▶ **Material provided**
__________________________________________________
/-
[OURS · L1 W4.5(b) · EL♮(3)] SPECIMEN-TC⁺ (quartic, one inner step (i)) — local algebra α3: the two smooth charts of the inner point step.
-/
import Summits.ResolutionOfSingularities.ResolutionOfSingularities.Theorems.EquisingularLiftEquisingularLiftNatSpecimenQuarticLineStep
import Summits.ResolutionOfSingularities.ResolutionOfSingularities.Theorems.EquisingularLiftEquisingularLiftNatSpecimenQuarticTcDeltaLocalCharts
import HarnessLib

/-!
# [OURS · L1 W4.5(b) · EL♮(3)] SPECIMEN-TC⁺ for the quartic — INNER STEP (i) LOCAL ALGEBRA, part α3: the two smooth charts
# (crux `EquisingularLiftNatThree` = stmt-ResolutionOfSingularities-20148; res-L1-w45b-lead-2 DEALS (D2) 2026-08-27T11:55:26Z «NON-VACUITY
# CERTIFICATES TC⁺»; scoping memo D/res-D-pv-034/SPECIMEN-TCPLUS-SCOPE.md §1; helper, closes nothing)

HONEST FRAMING. OURS (cell `res-hironaka`, chain w45b, slot W4.5(b)); NOT a statement of any manuscript; AI-written, weaker than expert review.

The cheapest non-vacuity certificate for the registered TC⁺ text uses the quartic `V(x₀²x₃² + x₁⁴ + x₂⁴)` with ONE inner step of type (i): blow
up the regular carrier point `(0,0,0)` of the line `Z₁ = V(ȳ₁, ȳ₂)` (`cenL`) inside the `x`-chart `Spec DL`, `DL = k[y₀,y₁,y₂]/(y₂² + y₁²(1 + y₀⁴))`
(`…TcDeltaLocalCharts.gL`). Of the three charts of that point blow-up, the `y₀`-chart reproduces `gL` (self-similar; part α1), and the other
two carry the SMOOTH surfaces proved regular here by the Jacobian criterion in derivation form (stub-4's `isRegularRing_quotient_of_derivations`,
Stacks 07PF), `char k ≠ 2`:
* `y₁`-chart (`y₀ = y₁a`, `y₂ = y₁t`): strict transform `t² + 1 + y₁⁴a⁴` — `isRegularRing_quotient_innerChart₁`;
* `y₂`-chart (`y₀ = y₂a`, `y₁ = y₂b`): strict transform `1 + b²(1 + y₂⁴a⁴)` — `isRegularRing_quotient_innerChart₂`.

References: Stacks 07PF; Hartshorne II Ex. 3.2.6 (context).
-/

set_option linter.dupNamespace false -- mandated namespace `Summit.<Summit>.<Problem>` of this single-conjunct summit

noncomputable section

open MvPolynomial
open Literature.AlgebraicGeometry.Resolution
open Summit.ResolutionOfSingularities.ResolutionOfSingularities.Theorems.EquisingularLift

namespace Summit.ResolutionOfSingularities.ResolutionOfSingularities.Cruxes.EquisingularLiftNat.Sections

namespace SpecimenQuarticTcPlus

variable (k : Type) [Field k]

/-- The strict transform on the `y₁`-chart of the inner step: `t² + 1 + y₁⁴a⁴` in `k[a, y₁, t] = k[X₀, X₁, X₂]`. [folklore] -/
abbrev gInner₁ : MvPolynomial (Fin 3) k := X 2 ^ 2 + 1 + X 1 ^ 4 * X 0 ^ 4

/-- The strict transform on the `y₂`-chart of the inner step: `1 + b²(1 + y₂⁴a⁴)` in `k[a, b, y₂] = k[X₀, X₁, X₂]`. [folklore] -/
abbrev gInner₂ : MvPolynomial (Fin 3) k := 1 + X 1 ^ 2 * (1 + X 2 ^ 4 * X 0 ^ 4)

/-- **The `y₁`-chart of the inner step is smooth**: `k[a, y₁, t]/(t² + 1 + y₁⁴a⁴)` is a regular ring (`char k ≠ 2`): at a prime `Q ∋ g`,
`∂_t g = 2t` and `∂_{y₁} g = 4y₁³a⁴` cannot both lie in `Q` (else `t², y₁⁴a⁴ ∈ Q` and `1 = g − t·t − y₁⁴a⁴ ∈ Q`).
[OURS · SPECIMEN-TC⁺ α3] [cite: StacksProject, Tag 07PF] -/
theorem isRegularRing_quotient_innerChart₁ (h2 : IsUnit (2 : k)) :
    IsRegularRing (MvPolynomial (Fin 3) k ⧸ Ideal.span {gInner₁ k}) := by
  refine SpecimenQuartic.isRegularRing_quotient_of_derivations (S₀ := k) _ fun Q hQ hqQ => ?_
  have h2A : IsUnit (2 : MvPolynomial (Fin 3) k) := SpecimenQuartic.isUnit_two_of k h2
  by_contra hnone
  simp only [not_exists, not_not] at hnone
  have ht := hnone (pderiv 2)
  have hy := hnone (pderiv 1)
  have hdt : (pderiv 2 : Derivation k (MvPolynomial (Fin 3) k) _) (gInner₁ k) = 2 * X 2 := by
    simp [gInner₁, Derivation.leibniz, Derivation.leibniz_pow]
  have hdy : (pderiv 1 : Derivation k (MvPolynomial (Fin 3) k) _) (gInner₁ k) = 4 * (X 1 ^ 3 * X 0 ^ 4) := by
    simp [gInner₁, Derivation.leibniz, Derivation.leibniz_pow]
    ring
  rw [hdt] at ht
  rw [hdy] at hy
  have ht' : (X 2 : MvPolynomial (Fin 3) k) ∈ Q := SpecimenQuartic.mem_of_two_mul_mem hQ h2A ht
  have hy' : (X 1 ^ 3 * X 0 ^ 4 : MvPolynomial (Fin 3) k) ∈ Q := SpecimenQuartic.mem_of_four_mul_mem hQ h2A hy
  have h1 : (1 : MvPolynomial (Fin 3) k) = gInner₁ k - X 2 * X 2 - X 1 * (X 1 ^ 3 * X 0 ^ 4) := by
    simp only [gInner₁]; ring
  have : (1 : MvPolynomial (Fin 3) k) ∈ Q := by
    rw [h1]
    exact Q.sub_mem (Q.sub_mem hqQ (Q.mul_mem_left _ ht')) (Q.mul_mem_left _ hy')
  exact hQ.ne_top ((Ideal.eq_top_iff_one _).mpr this)

/-- **The `y₂`-chart of the inner step is smooth**: `k[a, b, y₂]/(1 + b²(1 + y₂⁴a⁴))` is a regular ring (`char k ≠ 2`): at a prime `Q ∋ g`,
`∂_b g = 2b(1 + y₂⁴a⁴) ∉ Q` (else `b²(1 + y₂⁴a⁴) ∈ Q` and `1 = g − b²(1 + y₂⁴a⁴) ∈ Q`).
[OURS · SPECIMEN-TC⁺ α3] [cite: StacksProject, Tag 07PF] -/
theorem isRegularRing_quotient_innerChart₂ (h2 : IsUnit (2 : k)) :
    IsRegularRing (MvPolynomial (Fin 3) k ⧸ Ideal.span {gInner₂ k}) := by
  refine SpecimenQuartic.isRegularRing_quotient_of_derivations (S₀ := k) _ fun Q hQ hqQ => ?_
  have h2A : IsUnit (2 : MvPolynomial (Fin 3) k) := SpecimenQuartic.isUnit_two_of k h2
  refine ⟨pderiv 1, fun hb => ?_⟩
  have hdb : (pderiv 1 : Derivation k (MvPolynomial (Fin 3) k) _) (gInner₂ k) = 2 * (X 1 * (1 + X 2 ^ 4 * X 0 ^ 4)) := by
    simp [gInner₂, Derivation.leibniz, Derivation.leibniz_pow]
    ring
  rw [hdb] at hb
  have hb' : (X 1 * (1 + X 2 ^ 4 * X 0 ^ 4) : MvPolynomial (Fin 3) k) ∈ Q := SpecimenQuartic.mem_of_two_mul_mem hQ h2A hb
  have h1 : (1 : MvPolynomial (Fin 3) k) = gInner₂ k - X 1 * (X 1 * (1 + X 2 ^ 4 * X 0 ^ 4)) := by
    simp only [gInner₂]; ring
  have : (1 : MvPolynomial (Fin 3) k) ∈ Q := by
    rw [h1]
    exact Q.sub_mem hqQ (Q.mul_mem_left _ hb')
  exact hQ.ne_top ((Ideal.eq_top_iff_one _).mpr this)


/-! ## α1: the `y₀`-chart of the inner step is self-similar: `DL[𝔪₀/ȳ₀] ≅ DL` with generators tracked -/

open SpecimenQuarticTcDelta

/-- The maximal ideal `𝔪₀ = (ȳ₀, ȳ₁, ȳ₂) ⊂ DL` of the inner point (the origin of the carrier line). [folklore] -/
abbrev mbarL : Ideal (DL k) := (PointBlowup.originIdeal 2 k).map (Ideal.Quotient.mk (Ideal.span {gL k}))

/-- The generators `ȳ₀, ȳ₁, ȳ₂` of `𝔪₀ ⊂ DL`. [folklore] -/
def gbarL : Fin 3 → DL k := fun i => Ideal.Quotient.mk (Ideal.span {gL k}) (X i)

/-- `ȳᵢ ∈ 𝔪₀`. [folklore] -/
theorem gbarL_mem (i : Fin 3) : gbarL k i ∈ mbarL k :=
  Ideal.mem_map_of_mem _ (Ideal.subset_span (Set.mem_range_self i))

/-- The chart rings `DL[𝔪₀/ȳⱼ]` of the inner point step. [cite: StacksProject, Tag 052Q] -/
abbrev BchL (j : Fin 3) : Type := blowupAlgebra (mbarL k) (gbarL k j)

/-- The exceptional generator `ȳⱼ/1 ∈ DL[𝔪₀/ȳⱼ]`. [cite: StacksProject, Tag 052Q] -/
abbrev excL (j : Fin 3) : BchL k j := algebraMap (DL k) (BchL k j) (gbarL k j)

/-- The fractions `ȳᵢ/ȳⱼ ∈ DL[𝔪₀/ȳⱼ]`. [cite: StacksProject, Tag 052Q] -/
abbrev frL (j i : Fin 3) : BchL k j := blowupAlgebra.gen (mbarL k) (gbarL k j) (gbarL k i) (gbarL_mem k i)

/-- **SELF-SIMILARITY of the `y₀`-chart**: `DL ≃+* DL[𝔪₀/ȳ₀]` with `ȳ₀ ↦ ȳ₀/1` (exceptional generator), `ȳ₁ ↦ ȳ₁/ȳ₀`, `ȳ₂ ↦ ȳ₂/ȳ₀`:
in the chart `k[y₀, s, t]` (`y₁ = y₀s`, `y₂ = y₀t`) one has `gL = y₀² · (t² + s²(1 + y₀⁴))` and the strict transform is `gL(y₀, s, t)` again.
So the strict transform of the carrier line `(ȳ₁, ȳ₂)` is the image of `cenL`, and the final line step over this chart is the landed one.
[OURS · SPECIMEN-TC⁺ α1] [cite: StacksProject, Tag 080E] -/
theorem exists_innerChart₀_equiv_track :
    ∃ ε : DL k ≃+* BchL k 0, ε (gbarL k 0) = excL k 0 ∧ ε (gbarL k 1) = frL k 0 1 ∧ ε (gbarL k 2) = frL k 0 2 := by
  obtain ⟨θ, hθ0, hθj⟩ := SpecimenQuartic.exists_ringEquiv_pointChart k 0
  have h1 : θ (X 1) = PointBlowup.frac 2 k 0 1 := hθj 1 (by decide)
  have h2 : θ (X 2) = PointBlowup.frac 2 k 0 2 := hθj 2 (by decide)
  set G : MvPolynomial {j : Fin 3 // j ≠ 0} (MvPolynomial (Fin 3) k) :=
    X ⟨2, by decide⟩ ^ 2 + X ⟨1, by decide⟩ ^ 2 * (1 + C (X 0 ^ 4)) with hG
  have hev : blowupAlgebra.eval (MvPolynomial.X : Fin 3 → MvPolynomial (Fin 3) k) 0 G =
      PointBlowup.frac 2 k 0 2 ^ 2 + PointBlowup.frac 2 k 0 1 ^ 2 * (1 + PointBlowup.exc 2 k 0 ^ 4) := by
    simp only [hG, map_add, map_pow, map_mul, map_one, blowupAlgebra.eval_X, blowupAlgebra.eval_C]
  have hθg : θ (gL k) = blowupAlgebra.eval (MvPolynomial.X : Fin 3 → MvPolynomial (Fin 3) k) 0 G := by
    rw [hev, gL, map_add, map_pow, h2, map_mul, map_pow, h1, map_add, map_one, map_pow, hθ0]
  have hf : algebraMap (MvPolynomial (Fin 3) k) (PointBlowup.Chart 2 k 0) (gL k) =
      algebraMap (MvPolynomial (Fin 3) k) (PointBlowup.Chart 2 k 0) (X 0) ^ 2 *
        blowupAlgebra.eval (MvPolynomial.X : Fin 3 → MvPolynomial (Fin 3) k) 0 G := by
    rw [hev, gL, map_add, map_mul, map_pow, map_pow, map_add, map_one, map_pow, PointBlowup.algebraMap_X 2 k 0 2,
      PointBlowup.algebraMap_X 2 k 0 1]
    change _ = PointBlowup.exc 2 k 0 ^ 2 * _
    ring
  have hndvd : ¬ algebraMap (MvPolynomial (Fin 3) k) (PointBlowup.Chart 2 k 0) (X 0) ∣
      blowupAlgebra.eval (MvPolynomial.X : Fin 3 → MvPolynomial (Fin 3) k) 0 G := by
    intro h
    have hm := (blowupAlgebra.eval_mem_span_algebraMap_iff (MvPolynomial.X : Fin 3 → MvPolynomial (Fin 3) k) 0
      (SpecimenQuartic.isQuasiRegular_X k) G).mp (Ideal.mem_span_singleton.mpr h) (Finsupp.single ⟨2, by decide⟩ 2)
    have hc : G.coeff (Finsupp.single ⟨2, by decide⟩ 2) = 1 := by
      classical
      rw [hG, coeff_add, coeff_X_pow, if_pos rfl, coeff_mul]
      -- the second summand has no `X⟨2⟩²` coefficient: every term carries `X⟨1⟩²`
      have hz : ∀ x ∈ Finset.antidiagonal (Finsupp.single (⟨2, by decide⟩ : {j : Fin 3 // j ≠ 0}) 2),
          coeff x.1 (X ⟨1, by decide⟩ ^ 2 : MvPolynomial {j : Fin 3 // j ≠ 0} (MvPolynomial (Fin 3) k)) *
            coeff x.2 (1 + C (X 0 ^ 4)) = 0 := by
        rintro ⟨a, b⟩ hab
        rw [Finset.mem_antidiagonal] at hab
        rw [coeff_X_pow]
        split_ifs with ha
        · exfalso
          have ha' : a ⟨1, by decide⟩ = 2 := by
            have := congrArg (fun e : {j : Fin 3 // j ≠ 0} →₀ ℕ => e ⟨1, by decide⟩) ha
            simp at this
            exact this.symm
          have := congrArg (fun e : {j : Fin 3 // j ≠ 0} →₀ ℕ => e ⟨1, by decide⟩) hab
          simp at this
          exact two_ne_zero (ha'.symm.trans this.1)
        · rw [zero_mul]
      rw [Finset.sum_eq_zero hz, add_zero]
    rw [hc] at hm
    haveI := SpecimenQuartic.isDomain_quotient_origin k
    exact ((Ideal.Quotient.isDomain_iff_prime _).mp inferInstance).ne_top ((Ideal.eq_top_iff_one _).mpr hm)
  have hmap : Ideal.map θ (Ideal.span {gL k}) =
      Ideal.span {blowupAlgebra.eval (MvPolynomial.X : Fin 3 → MvPolynomial (Fin 3) k) 0 G} := by
    rw [Ideal.map_span, Set.image_singleton]
    exact congrArg _ (congrArg _ hθg)
  refine ⟨(Ideal.quotientEquiv _ _ θ hmap.symm).trans
    (blowupAlgebra.quotientKerMapQuotientEquiv _ _ hf (SpecimenQuartic.prime_exc k 0) hndvd), ?_, ?_, ?_⟩
  · change ((Ideal.quotientEquiv _ _ θ hmap.symm).trans
      (blowupAlgebra.quotientKerMapQuotientEquiv _ _ hf (SpecimenQuartic.prime_exc k 0) hndvd))
      (Ideal.Quotient.mk (Ideal.span {gL k}) (X 0)) = _
    rw [RingEquiv.trans_apply, Ideal.quotientEquiv_mk]
    change blowupAlgebra.mapQuotient _ _ _ (θ (X 0)) = _
    rw [hθ0]
    exact blowupAlgebra.mapQuotient_algebraMap _ _ _ (X 0)
  · change ((Ideal.quotientEquiv _ _ θ hmap.symm).trans
      (blowupAlgebra.quotientKerMapQuotientEquiv _ _ hf (SpecimenQuartic.prime_exc k 0) hndvd))
      (Ideal.Quotient.mk (Ideal.span {gL k}) (X 1)) = _
    rw [RingEquiv.trans_apply, Ideal.quotientEquiv_mk]
    change blowupAlgebra.mapQuotient _ _ _ (θ (X 1)) = _
    rw [h1]
    exact blowupAlgebra.mapQuotient_gen _ _ _ (X 1) _
  · change ((Ideal.quotientEquiv _ _ θ hmap.symm).trans
      (blowupAlgebra.quotientKerMapQuotientEquiv _ _ hf (SpecimenQuartic.prime_exc k 0) hndvd))
      (Ideal.Quotient.mk (Ideal.span {gL k}) (X 2)) = _
    rw [RingEquiv.trans_apply, Ideal.quotientEquiv_mk]
    change blowupAlgebra.mapQuotient _ _ _ (θ (X 2)) = _
    rw [h2]
    exact blowupAlgebra.mapQuotient_gen _ _ _ (X 2) _

end SpecimenQuarticTcPlus

end Summit.ResolutionOfSingularities.ResolutionOfSingularities.Cruxes.EquisingularLiftNat.Sections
__________________________________________________
Using the entries above, return exactly the lines from the line with "change blowupAlgebra.mapQuotient _ _ _ (θ (X 1))" to the line with "change blowupAlgebra.mapQuotient _ _ _ (θ (X 2))", counting both of those lines.

▶ **Reply to the task**
    change blowupAlgebra.mapQuotient _ _ _ (θ (X 1)) = _
    rw [h1]
    exact blowupAlgebra.mapQuotient_gen _ _ _ (X 1) _
  · change ((Ideal.quotientEquiv _ _ θ hmap.symm).trans
      (blowupAlgebra.quotientKerMapQuotientEquiv _ _ hf (SpecimenQuartic.prime_exc k 0) hndvd))
      (Ideal.Quotient.mk (Ideal.span {gL k}) (X 2)) = _
    rw [RingEquiv.trans_apply, Ideal.quotientEquiv_mk]
    change blowupAlgebra.mapQuotient _ _ _ (θ (X 2)) = _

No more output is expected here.